» **Exercise directions**
Extract precisely the lines of the entries below, from the first line through the line containing "COMBINATION-SHAPED residual classes".

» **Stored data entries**
import Summits.BirchSwinnertonDyer.Rank1Residual.X11b.BDPRouteWholeClass
import Summits.BirchSwinnertonDyer.Rank1Residual.X11b.MultiplicativeSurjectivity
import HarnessLib

/-!
# Class X11b, route "BDP + converse-theorem engine + Kolyvagin": the whole-class theorem with the non-surjective corner (T4) DISCHARGED at `p ≥ 11` and LOCALISED at `p ∈ {5, 7}` (cell `b2b-bsdres`, sub-cell `multr1-p2`, gen 8)

HONEST FRAMING (verbatim, cell `b2b-bsdres`): the goal of the cell is to DELETE the
COMBINATION-SHAPED residual classes for ALL analytic-rank `≤ 1` curves over `ℚ` — "full BSD
formula for every rank `≤ 1` curve in class `C`" assembled STRICTLY from published theorems — so
that the rank-`≤ 1` remainder becomes exactly the CONSTRUCTION-SHAPED classes, which are TYPED
(missing-input Props), NOT attempted; this is not "finishing BSD". Research route `p2` for class
X11b; no claim beyond the stated class; nothing booked; X11b stays CONSTRUCTION-SHAPED. Theorems
only (no definition, no new named fact).

## What this file does

Gen 7's `bsdp_of_classX11b_five_of_typedInputs` (`BDPRouteWholeClass.lean`) pins `BSD(E,p)` for
every X11b pair with `p ≥ 5` on twelve PUBLISHED facts and four TYPED inputs: (T1) STEP L on the
surjective pairs, (T2) the Euler-system half where `p ∣ ∏c_ℓ`, (T3) X11a's lower half, (T4)
`Typed.MissingPPartAt` on the NON-SURJECTIVE corner `ClassX11b ∧ ¬Surj`.  Two Galois-image
theorems now bound (T4):

* x11c gen 7, `ClassX11b.surj_of_eleven_le` (Bilu–Parent–Rebolledo 2013 / BDMTV 2019, named fact
  `hBDMTV = thm12_not_le_normalizer_splitCartan`): at `p ≥ 11` every X11b pair is surjective;
* this unit's gen 8, `ClassX11b.not_surj_shape` (`MultiplicativeSurjectivity.lean`, from the new
  tree theorem `exists_inertia_transvection_of_hasMultiplicativeReductionAt_of_not_dvd` =
  Silverman *ATAEC* V.6 Prop. 6.1 at `ℓ = p`, + Serre Prop. 15): a non-surjective X11b pair with
  `p ≥ 5` has `p ∈ {5, 7}`, `p ∣ ord_p Δ_min(E)` and no (ram) prime.

Hence:

* `bsdp_of_classX11b_of_surj_of_typedInputs` — the surjective branch of the class theorem,
  pointwise: published facts + (T1) + (T2) + (T3) ⟹ `BSD(E,p)` for every SURJECTIVE X11b pair with
  `p ≥ 5` (no (T4)).
* **`bsdp_of_classX11b_eleven_of_typedInputs`** — at `p ≥ 11` the class theorem needs (T1)–(T3)
  only: (T4) is DISCHARGED (given `hBDMTV`).
* **`bsdp_of_classX11b_five_of_typedInputs_local`** — at `p ≥ 5` the class theorem with (T4)
  replaced by (T4′): `Typed.MissingPPartAt` on the DECIDABLE sub-population
  `ClassX11b ∧ (p = 5 ∨ p = 7) ∧ p ∣ ord_p Δ_min ∧ ¬Ram` (class-wide Cremona `N < 5·10⁵`: the same
  `64` pairs, all at `p = 5`; REPORT §13.3/§14).

CONDITIONAL theorems (the typed inputs are OPEN); nothing booked; labels unchanged.

## References

* [SilvermanATAEC1994] V.6 Prop. 6.1; [SerreInventiones1972] §1.12, §2.4 Prop. 15;
  [BalakrishnanEtAl2019] Thm. 1.2; [BiluParentRebolledo2013] Cor. 1.2; and the references of
  `BDPRouteWholeClass.lean` ([JetchevSkinnerWan2017] §7.4; [Kolyvagin1990]; [Skinner2016PacificMC]
  Thm. C; [Wuthrich2014] Prop. 21; [Mazur1978] Cor. 4.1; [Miller2011LMS] Def. 1.1).
-/

noncomputable section

open scoped Classical

open WeierstrassCurve NumberField Literature.NumberTheory.EllipticCurves
  Literature.NumberTheory.EllipticCurves.ModularForms
  Literature.NumberTheory.EllipticCurves.Rank1Residual
  Literature.NumberTheory.EllipticCurves.Rank1Residual.Typed
  Literature.NumberTheory.EllipticCurves.Wuthrich2014
  Literature.NumberTheory.EllipticCurves.BalakrishnanEtAl2019

namespace Summit.BirchSwinnertonDyer.Rank1Residual.X11b

/-! ### The surjective branch of the class theorem, pointwise -/

/-- **X11b, surjective pairs, `p ≥ 5`: `BSD(E,p)` from the published facts and (T1)–(T3) only.**
For an X11b pair `(E,p)` with `p ≥ 5` and `ρ̄_{E,p}` onto: lower half from STEP L on the surjective
pairs (`missingLowerBoundAt_of_classX11b_of_surj_odd`), upper half unconditional on (ram) ∧
`p ∤ ∏c_ℓ`, from (T2) where `p ∣ ∏c_ℓ`, from (T3) on `¬`(ram) ∧ `p ∤ ∏c_ℓ`
(`missingUpperBoundAt_of_classX11b_of_not_ram_of_lowerX11a`). CONDITIONAL; nothing booked.
[cite: JetchevSkinnerWan2017, §7.4.1–7.4.3 (pp. 30–31)] [cite: McCallumLMS1991, §1 Theorem (Kolyvagin), p. 296]
[cite: Skinner2016PacificMC, Thm. C (§1) and footnote 1] [cite: Wuthrich2014, Prop. 21 (p. 400)]
[cite: Miller2011LMS, Def. 1.1] -/
theorem bsdp_of_classX11b_of_surj_of_typedInputs
    -- published inputs (named facts of the tree)
    (hGZ : ∀ (N : ℕ) [NeZero N] (W : WeierstrassCurve ℚ) (K : Type) [Field K] [NumberField K],
      gross_zagier N W K)
    (hKo : ∀ (N : ℕ) [NeZero N] (W : WeierstrassCurve ℚ) (K : Type) [Field K] [NumberField K],
      kolyvagin N W K)
    (hB : ∀ (N : ℕ) [NeZero N] (W : WeierstrassCurve ℚ) (K : Type) [Field K] [NumberField K],
      Kolyvagin1990_padicValNat_card_sha_le N W K)
    (hSk : Skinner2016.thmC_padicValRat_bsd_rank_zero) (hWu : sha_dvd_analyticSha)
    (hGZK : rank_eq_analyticRank_of_analyticRank_le_one) (hmod : hasEntireLFunction_rat)
    (hnf : exists_isNewformOf) (hHL : HoffsteinLuo1997_exists_twist_L_one_ne_zero)
    (hFH : friedbergHoffstein_exists_heegnerField_split_twist_ne_zero)
    (hMaz : mazur_not_dvd_maninConstant_of_odd) (hNS : integral_neronScaling_of_isGloballyMinimal)
    -- (T1) the typed input of the route (STEP L), at the odd-`d_K` Heegner data of surjective X11b pairs
    (hL : ∀ (W : WeierstrassCurve ℚ) [W.IsElliptic] [W.IsGloballyMinimal] (p : ℕ) [Fact p.Prime]
      (N : ℕ) [NeZero N] (K : Type) [Field K] [NumberField K]
      (Dt : ModularParametrizationData W N) (H : HeegnerDatum N (NumberField.discr K)) (ι : K →+* ℂ)
      (P : (W.baseChange K).toAffine.Point),
      ClassX11b W p → Surj W p → W.conductorNorm ℤ = N → IsImaginaryQuadratic K →
      Odd (NumberField.discr K) → ¬ (p : ℤ) ∣ NumberField.discr K → ¬ p ∣ Units.torsionOrder K →
      SatisfiesHeegnerHypothesis N K →
      (W.quadraticTwist (NumberField.discr K : ℚ)).entireLFunction 1 ≠ 0 →
      WeierstrassCurve.Affine.Point.map ι.toRatAlgHom P = heegnerPointComplex Dt H →
      ¬ (p : ℤ) ∣ Dt.c → IndexLowerBoundAt W p K P)
    -- (T2) the Euler-system half where `p ∣ ∏ c_ℓ`
    (hU : ∀ (W : WeierstrassCurve ℚ) [W.IsElliptic] [W.IsGloballyMinimal] (p : ℕ) [Fact p.Prime],
      ClassX11b W p → 5 ≤ p → p ∣ W.tamagawaProduct → Typed.MissingUpperBoundAt W p)
    -- (T3) the main-conjecture half on the rank-0 sister class X11a
    (hX11a : ∀ (Wd : WeierstrassCurve ℚ) [Wd.IsElliptic] [Wd.IsGloballyMinimal] (p : ℕ)
      [Fact p.Prime], ClassX11a Wd p → Typed.MissingLowerBoundAt Wd p) :
    ∀ (W : WeierstrassCurve ℚ) [W.IsElliptic] [W.IsGloballyMinimal] (p : ℕ) [Fact p.Prime],
      ClassX11b W p → 5 ≤ p → Surj W p → BSDp W p := by
  intro W _ _ p _ hX hp5 hs
  refine Typed.bsdp_of_missingPPartAt W p hGZK (by rw [hX.1]) ?_
  refine Typed.missingPPartAt_of_lower_of_upper W p
    (missingLowerBoundAt_of_classX11b_of_surj_odd hGZ hKo hWu hGZK hmod hnf hHL hMaz hNS hL W p hX
      hs) ?_
  by_cases ht : p ∣ W.tamagawaProduct
  · exact hU W p hX hp5 ht
  by_cases hram : Ram W p
  · exact missingUpperBoundAt_of_classX11b_of_ram_of_not_dvd hGZ hKo hB hSk hGZK hmod hnf hHL hMaz
      hNS W p hX hram ht
  · exact missingUpperBoundAt_of_classX11b_of_not_ram_of_lowerX11a hGZ hKo hB hGZK hmod hnf hFH hMaz
      hNS W p hX hp5 hram hs ht (fun Wd _ _ hXa ↦ hX11a Wd p hXa)

/-! ### `p ≥ 11`: the non-surjective corner is EMPTY — (T4) discharged -/

/-- **X11b, whole class, `p ≥ 11`: `BSD(E,p)` for EVERY pair `(E,p)` of X11b with `p ≥ 11`, from
the published facts (now thirteen: + BDMTV 2019 Thm. 1.2 / Bilu–Parent–Rebolledo 2013, `hBDMTV`)
and the THREE typed inputs (T1) STEP L, (T2) the upper half where `p ∣ ∏c_ℓ`, (T3) X11a's lower
half.** The non-surjective corner (T4) of `bsdp_of_classX11b_five_of_typedInputs` is DISCHARGED:
`ClassX11b.surj_of_eleven_le` (x11c gen 7). CONDITIONAL; nothing booked; X11b stays
CONSTRUCTION-SHAPED. [cite: BalakrishnanEtAl2019, §1 Thm. 1.2 (arXiv:1711.05846 p. 2)]
[cite: BiluParentRebolledo2013, Cor. 1.2] [cite: JetchevSkinnerWan2017, §7.4.1–7.4.3 (pp. 30–31)]
[cite: Skinner2016PacificMC, Thm. C (§1) and footnote 1] [cite: Wuthrich2014, Prop. 21 (p. 400)] -/
theorem bsdp_of_classX11b_eleven_of_typedInputs
    -- published inputs (named facts of the tree)
    (hGZ : ∀ (N : ℕ) [NeZero N] (W : WeierstrassCurve ℚ) (K : Type) [Field K] [NumberField K],
      gross_zagier N W K)
    (hKo : ∀ (N : ℕ) [NeZero N] (W : WeierstrassCurve ℚ) (K : Type) [Field K] [NumberField K],
      kolyvagin N W K)
    (hB : ∀ (N : ℕ) [NeZero N] (W : WeierstrassCurve ℚ) (K : Type) [Field K] [NumberField K],
      Kolyvagin1990_padicValNat_card_sha_le N W K)
    (hSk : Skinner2016.thmC_padicValRat_bsd_rank_zero) (hWu : sha_dvd_analyticSha)
    (hGZK : rank_eq_analyticRank_of_analyticRank_le_one) (hmod : hasEntireLFunction_rat)
    (hnf : exists_isNewformOf) (hHL : HoffsteinLuo1997_exists_twist_L_one_ne_zero)
    (hFH : friedbergHoffstein_exists_heegnerField_split_twist_ne_zero)
    (hMaz : mazur_not_dvd_maninConstant_of_odd) (hNS : integral_neronScaling_of_isGloballyMinimal)
    (hBDMTV : thm12_not_le_normalizer_splitCartan)
    -- (T1) the typed input of the route (STEP L), at the odd-`d_K` Heegner data of surjective X11b pairs
    (hL : ∀ (W : WeierstrassCurve ℚ) [W.IsElliptic] [W.IsGloballyMinimal] (p : ℕ) [Fact p.Prime]
      (N : ℕ) [NeZero N] (K : Type) [Field K] [NumberField K]
      (Dt : ModularParametrizationData W N) (H : HeegnerDatum N (NumberField.discr K)) (ι : K →+* ℂ)
      (P : (W.baseChange K).toAffine.Point),
      ClassX11b W p → Surj W p → W.conductorNorm ℤ = N → IsImaginaryQuadratic K →
      Odd (NumberField.discr K) → ¬ (p : ℤ) ∣ NumberField.discr K → ¬ p ∣ Units.torsionOrder K →
      SatisfiesHeegnerHypothesis N K →
      (W.quadraticTwist (NumberField.discr K : ℚ)).entireLFunction 1 ≠ 0 →
      WeierstrassCurve.Affine.Point.map ι.toRatAlgHom P = heegnerPointComplex Dt H →
      ¬ (p : ℤ) ∣ Dt.c → IndexLowerBoundAt W p K P)
    -- (T2) the Euler-system half where `p ∣ ∏ c_ℓ`
    (hU : ∀ (W : WeierstrassCurve ℚ) [W.IsElliptic] [W.IsGloballyMinimal] (p : ℕ) [Fact p.Prime],
      ClassX11b W p → 5 ≤ p → p ∣ W.tamagawaProduct → Typed.MissingUpperBoundAt W p)
    -- (T3) the main-conjecture half on the rank-0 sister class X11a
    (hX11a : ∀ (Wd : WeierstrassCurve ℚ) [Wd.IsElliptic] [Wd.IsGloballyMinimal] (p : ℕ)
      [Fact p.Prime], ClassX11a Wd p → Typed.MissingLowerBoundAt Wd p) :
    ∀ (W : WeierstrassCurve ℚ) [W.IsElliptic] [W.IsGloballyMinimal] (p : ℕ) [Fact p.Prime],
      ClassX11b W p → 11 ≤ p → BSDp W p := by
  intro W _ _ p _ hX h11
  exact bsdp_of_classX11b_of_surj_of_typedInputs hGZ hKo hB hSk hWu hGZK hmod hnf hHL hFH hMaz hNS hL
    hU hX11a W p hX (by omega) (ClassX11b.surj_of_eleven_le W p hBDMTV hX h11)

/-! ### `p ≥ 5`: the non-surjective corner LOCALISED at `p ∈ {5,7} ∧ p ∣ ord_p Δ_min ∧ ¬Ram` -/

/-- **X11b, whole class, `p ≥ 5`, with (T4) localised.** `BSD(E,p)` for EVERY pair `(E,p)` of
X11b with `p ≥ 5`, from the published facts (+ `hBDMTV`) and the typed inputs (T1) STEP L, (T2)
upper half where `p ∣ ∏c_ℓ`, (T3) X11a's lower half, and (T4′) `Typed.MissingPPartAt` on the
DECIDABLE sub-population `ClassX11b ∧ ¬Surj ∧ (p = 5 ∨ p = 7) ∧ p ∣ ord_p Δ_min(E) ∧ ¬Ram`
(`ClassX11b.not_surj_shape`: Silverman *ATAEC* V.6.1 at `ℓ = p` + Serre Prop. 15 + BDMTV).
This refines (T4) of `bsdp_of_classX11b_five_of_typedInputs` (there: all of `ClassX11b ∧ ¬Surj`).
CONDITIONAL; nothing booked; X11b stays CONSTRUCTION-SHAPED.
[cite: SilvermanATAEC1994, V.6 Prop. 6.1 (p. 410)] [cite: SerreInventiones1972, §2.4 Prop. 15]
[cite: BalakrishnanEtAl2019, §1 Thm. 1.2 (arXiv:1711.05846 p. 2)]
[cite: JetchevSkinnerWan2017, §7.4.1–7.4.3 (pp. 30–31)] [cite: Miller2011LMS, Def. 1.1] -/
theorem bsdp_of_classX11b_five_of_typedInputs_local
    -- published inputs (named facts of the tree)
    (hGZ : ∀ (N : ℕ) [NeZero N] (W : WeierstrassCurve ℚ) (K : Type) [Field K] [NumberField K],
      gross_zagier N W K)
    (hKo : ∀ (N : ℕ) [NeZero N] (W : WeierstrassCurve ℚ) (K : Type) [Field K] [NumberField K],
      kolyvagin N W K)
    (hB : ∀ (N : ℕ) [NeZero N] (W : WeierstrassCurve ℚ) (K : Type) [Field K] [NumberField K],
      Kolyvagin1990_padicValNat_card_sha_le N W K)
    (hSk : Skinner2016.thmC_padicValRat_bsd_rank_zero) (hWu : sha_dvd_analyticSha)
    (hGZK : rank_eq_analyticRank_of_analyticRank_le_one) (hmod : hasEntireLFunction_rat)
    (hnf : exists_isNewformOf) (hHL : HoffsteinLuo1997_exists_twist_L_one_ne_zero)
    (hFH : friedbergHoffstein_exists_heegnerField_split_twist_ne_zero)
    (hMaz : mazur_not_dvd_maninConstant_of_odd) (hNS : integral_neronScaling_of_isGloballyMinimal)
    (hBDMTV : thm12_not_le_normalizer_splitCartan)
    -- (T1) the typed input of the route (STEP L), at the odd-`d_K` Heegner data of surjective X11b pairs
    (hL : ∀ (W : WeierstrassCurve ℚ) [W.IsElliptic] [W.IsGloballyMinimal] (p : ℕ) [Fact p.Prime]
      (N : ℕ) [NeZero N] (K : Type) [Field K] [NumberField K]
      (Dt : ModularParametrizationData W N) (H : HeegnerDatum N (NumberField.discr K)) (ι : K →+* ℂ)
      (P : (W.baseChange K).toAffine.Point),
      ClassX11b W p → Surj W p → W.conductorNorm ℤ = N → IsImaginaryQuadratic K →
      Odd (NumberField.discr K) → ¬ (p : ℤ) ∣ NumberField.discr K → ¬ p ∣ Units.torsionOrder K →
      SatisfiesHeegnerHypothesis N K →
      (W.quadraticTwist (NumberField.discr K : ℚ)).entireLFunction 1 ≠ 0 →
      WeierstrassCurve.Affine.Point.map ι.toRatAlgHom P = heegnerPointComplex Dt H →
      ¬ (p : ℤ) ∣ Dt.c → IndexLowerBoundAt W p K P)
    -- (T2) the Euler-system half where `p ∣ ∏ c_ℓ`
    (hU : ∀ (W : WeierstrassCurve ℚ) [W.IsElliptic] [W.IsGloballyMinimal] (p : ℕ) [Fact p.Prime],
      ClassX11b W p → 5 ≤ p → p ∣ W.tamagawaProduct → Typed.MissingUpperBoundAt W p)
    -- (T3) the main-conjecture half on the rank-0 sister class X11a
    (hX11a : ∀ (Wd : WeierstrassCurve ℚ) [Wd.IsElliptic] [Wd.IsGloballyMinimal] (p : ℕ)
      [Fact p.Prime], ClassX11a Wd p → Typed.MissingLowerBoundAt Wd p)
    -- (T4′) the non-surjective corner, LOCALISED: `p ∈ {5,7}`, `p ∣ ord_p Δ_min`, no (ram) prime
    (hC : ∀ (W : WeierstrassCurve ℚ) [W.IsElliptic] [W.IsGloballyMinimal] (p : ℕ) [Fact p.Prime],
      ClassX11b W p → ¬ Surj W p → (p = 5 ∨ p = 7) →
        p ∣ padicValInt p W.minimalDiscriminantInt → ¬ Ram W p → Typed.MissingPPartAt W p) :
    ∀ (W : WeierstrassCurve ℚ) [W.IsElliptic] [W.IsGloballyMinimal] (p : ℕ) [Fact p.Prime],
      ClassX11b W p → 5 ≤ p → BSDp W p := by
  intro W _ _ p _ hX hp5
  by_cases hs : Surj W p
  · exact bsdp_of_classX11b_of_surj_of_typedInputs hGZ hKo hB hSk hWu hGZK hmod hnf hHL hFH hMaz hNS
      hL hU hX11a W p hX hp5 hs
  · obtain ⟨h57, hdvd, hnr⟩ := ClassX11b.not_surj_shape W p hBDMTV hX hp5 hs
    exact Typed.bsdp_of_missingPPartAt W p hGZK (by rw [hX.1]) (hC W p hX hs h57 hdvd hnr)

/-- **The localised (T4′) implies gen 7's (T4) restricted to `p ≥ 5`** — i.e. the new class theorem
asks for NO MORE than the old one: any supplier of `Typed.MissingPPartAt` on `ClassX11b ∧ ¬Surj`
supplies (T4′). (The converse direction is the content of `ClassX11b.not_surj_shape`.) [folklore] -/
theorem typedCornerLocal_of_typedCorner
    (hC : ∀ (W : WeierstrassCurve ℚ) [W.IsElliptic] [W.IsGloballyMinimal] (p : ℕ) [Fact p.Prime],
      ClassX11b W p → ¬ Surj W p → Typed.MissingPPartAt W p) :
    ∀ (W : WeierstrassCurve ℚ) [W.IsElliptic] [W.IsGloballyMinimal] (p : ℕ) [Fact p.Prime],
      ClassX11b W p → ¬ Surj W p → (p = 5 ∨ p = 7) →
        p ∣ padicValInt p W.minimalDiscriminantInt → ¬ Ram W p → Typed.MissingPPartAt W p :=
  fun W _ _ p _ hX hs _ _ _ ↦ hC W p hX hs

end Summit.BirchSwinnertonDyer.Rank1Residual.X11b

end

» **Exercise output**
import Summits.BirchSwinnertonDyer.Rank1Residual.X11b.BDPRouteWholeClass
import Summits.BirchSwinnertonDyer.Rank1Residual.X11b.MultiplicativeSurjectivity
import HarnessLib

/-!
# Class X11b, route "BDP + converse-theorem engine + Kolyvagin": the whole-class theorem with the non-surjective corner (T4) DISCHARGED at `p ≥ 11` and LOCALISED at `p ∈ {5, 7}` (cell `b2b-bsdres`, sub-cell `multr1-p2`, gen 8)

HONEST FRAMING (verbatim, cell `b2b-bsdres`): the goal of the cell is to DELETE the
COMBINATION-SHAPED residual classes for ALL analytic-rank `≤ 1` curves over `ℚ` — "full BSD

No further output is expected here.